The answer must consist of every line below that holds the word "cell".
━━━━━━━━━━━━━━━━━━━━━━━━━━━━━━
import Summits.QuantumFields.BalabanUV.Beta.RemainderExplicitHistoryDiagonalRateThreshold
import Summits.QuantumFields.BalabanUV.Beta.RemainderExplicitHistoryDiagonalRatePowerShapes

/-!
# RemainderExplicitHistoryDiagonalRatePowerTail — ROAD P3, ORDER-0 PROFILE FAMILY: THE RATE IN THE CUTOFF FOR EVERY POWER TAIL — for a
# pinned family of runs whose memory profile has tails `Σ_{a∈[k,N)} ρ(a) ≤ T₀∕(k+1)^q` (`0 < q < 1`; `Wγ < b`):
# `astar g m − invSq g m n ≤ Λ₄·√m·T₀∕(n+2)^q` for `T₀(4∕(1−q)+2∕q) ≤ b√b·√m`, `m ≤ n+1` (`Λ₄ = 4∕√b + 32√2κ∕((1−Wγ∕b)√b)`), at every smaller
# `m` with the sixth file's factor; with tails `≥ T₁∕(k+1)^q` SOME `m′ ≤ m` has `√m·T₁∕(n+m+1)^q ≤ 8κ₂√b₂(1+Wγ∕b)·(astar g m′ − invSq g m′
# (n+m−m′))` (no smallness); the POWER PROFILE `ρ(a) = M₀∕((a+1)^q(a+1))` has such tails with `T₀ = M₀(1 + 2∕q)`, `T₁ = M₀∕4`: road P3's
# polynomial profiles reach their continuum coupling at the two-sided RATE `√m∕n^q` (eighth file of station S-d4p3-g49-1 «the rate in the
# cutoff»)

Cell `pub-balaban`, β-function sub-cell, BINDER row D4 «RemainderConst leaves for Bałaban's split» (`HOME/BINDER-OWNERS.md`; owner
lineage `b2b-balaban-beta-an4`; this file by co-owner #3 lineage `b2b-balaban-beta-d4-p3`, road P3 «the reduction road», generation 49,
station S-d4p3-g49-1, eighth file; imports the station's sixth file `RemainderExplicitHistoryDiagonalRateThreshold` (hence files 3–5) and
the seventh `RemainderExplicitHistoryDiagonalRatePowerShapes` (Bernoulli ∕ Abel shape constants)), β-FLOW TEAM duty (1); FREEZE (0)
honoured (def-free module in road P3's own `RemainderExplicit*` series; no leaf, no interface, no Literature file).  SOURCE OF THE SHAPES
ONLY: [Balaban1987RG1] (0.20) p. 256, (0.31) and Thm 2 p. 259, §5 p. 298.  Pure real analysis about ONE explicit toy family (ours).

HONEST FRAMING (page 1 of everything the β sub-cell writes).  *"Discharging BetaPertH makes Bałaban's UV stability UNCONDITIONAL — a real
constructive-QFT result; it is NOT the continuum limit and NOT the Clay problem."*  THIS FILE DISCHARGES NOTHING OF THE KIND.  It closes
the station: the third file's abstract rate theorem, the fourth's lower side and the sixth's threshold transfer are instantiated on the
whole POLYNOMIAL class — every profile whose tails are `O(k^{−q})`, `0 < q < 1` (§1), in particular road P3's power profiles
`ρ(a) = M₀∕(a+1)^{1+q}` (§2: their tails are `≤ M₀(1+2∕q)∕(k+1)^q` by the seventh file's `(1+q)`-tail and `≥ (M₀∕4)∕(k+1)^q` by the block
`[k, 2k)`).  With generation 47 (EXISTENCE from summability) and generation 48 (m-UNIFORMITY iff `Σρ(a)min(a,m)² = O(m^{3∕2})`, i.e. `q ≥ 1∕2`
for power tails) the census of road P3's order-0 family now reads, for the profile `a^{−(1+q)}`: the continuum coupling exists for every
`q > 0`, the cutoff discrepancy `astar g m − invSq g m 0` is bounded in `m` iff `q ≥ 1∕2`, and at every infrared distance `m ≤ n+1` the
lattice value at cutoff `n` is within `≍ √m∕n^q` of the continuum one (upper side under `Wγ < b`; lower side for the running maximum over
`m′ ≤ m`, no smallness).  Nothing of Bałaban's (1.22) is asserted or constructed; row D4 class UNCHANGED (critical-path width 0; instance
0∕1; D4 DISCHARGE NO DATE); NOT B12 Thm 2, NOT BetaPertH, NOT continuum, NOT Clay.  HONEST DEPENDENCY: continuum YM on T⁴ ⇐ BetaPertH ∧
nine spine estimates (0/9 proved); BetaPertH ⇐ (D1) ∧ (D4) ∧ CAP+tail; G-an2-4 gates asym, D1 and NE2/3/4.  ABSOLUTE RULE: nothing is
cited as a fact.

WHAT IS PROVED ([folklore]; 0 sorry; 0 `def`).
* §1 THE TAIL CLASS `R(N) − R(k) ≤ T₀∕(k+1)^q`: `powerTail_antitone`, **`powerTail_rate`** (`astar g m − invSq g m n ≤ Λ₄√m·T₀∕(n+2)^q`,
  `T₀(4∕(1−q)+2∕q) ≤ b√b√m`, `m ≤ n+1`), **`powerTail_rate_threshold`** (`m ≤ σ₀`, `2σ₀ ≤ n+m+1`: `≤ (1+Wγ³∕2)^{σ₀−m}Λ₄√σ₀·T₀∕(n+m+2−σ₀)^q`),
  **`powerTail_rate_lower`** (minorant `T₁∕(k+1)^q` ⇒ `∃ m′ ≤ m`, `√m·T₁∕(n+m+1)^q ≤ 8κ₂√b₂(1+Wγ∕b)(astar g m′ − invSq g m′ (n+m−m′))`).
* §2 THE POWER PROFILE `ρ(a) = M₀∕((a+1)^q·(a+1))`: `powerProfile_tail_le` (`T₀ = M₀(1+2∕q)`), `powerProfile_tail_ge` (`T₁ = M₀∕4`),
  **`powerProfile_rate`**, **`powerProfile_rate_lower`**.
All letters NOT-IN-PRINT; `BetaFlowAsPrinted S` records a Markov β_n only ⇒ no junction of the as-printed interface changes.
-/

noncomputable section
━━━━━━━━━━━━━━━━━━━━━━━━━━━━━━
__Response below__.
Cell `pub-balaban`, β-function sub-cell, BINDER row D4 «RemainderConst leaves for Bałaban's split» (`HOME/BINDER-OWNERS.md`; owner
HONEST FRAMING (page 1 of everything the β sub-cell writes).  *"Discharging BetaPertH makes Bałaban's UV stability UNCONDITIONAL — a real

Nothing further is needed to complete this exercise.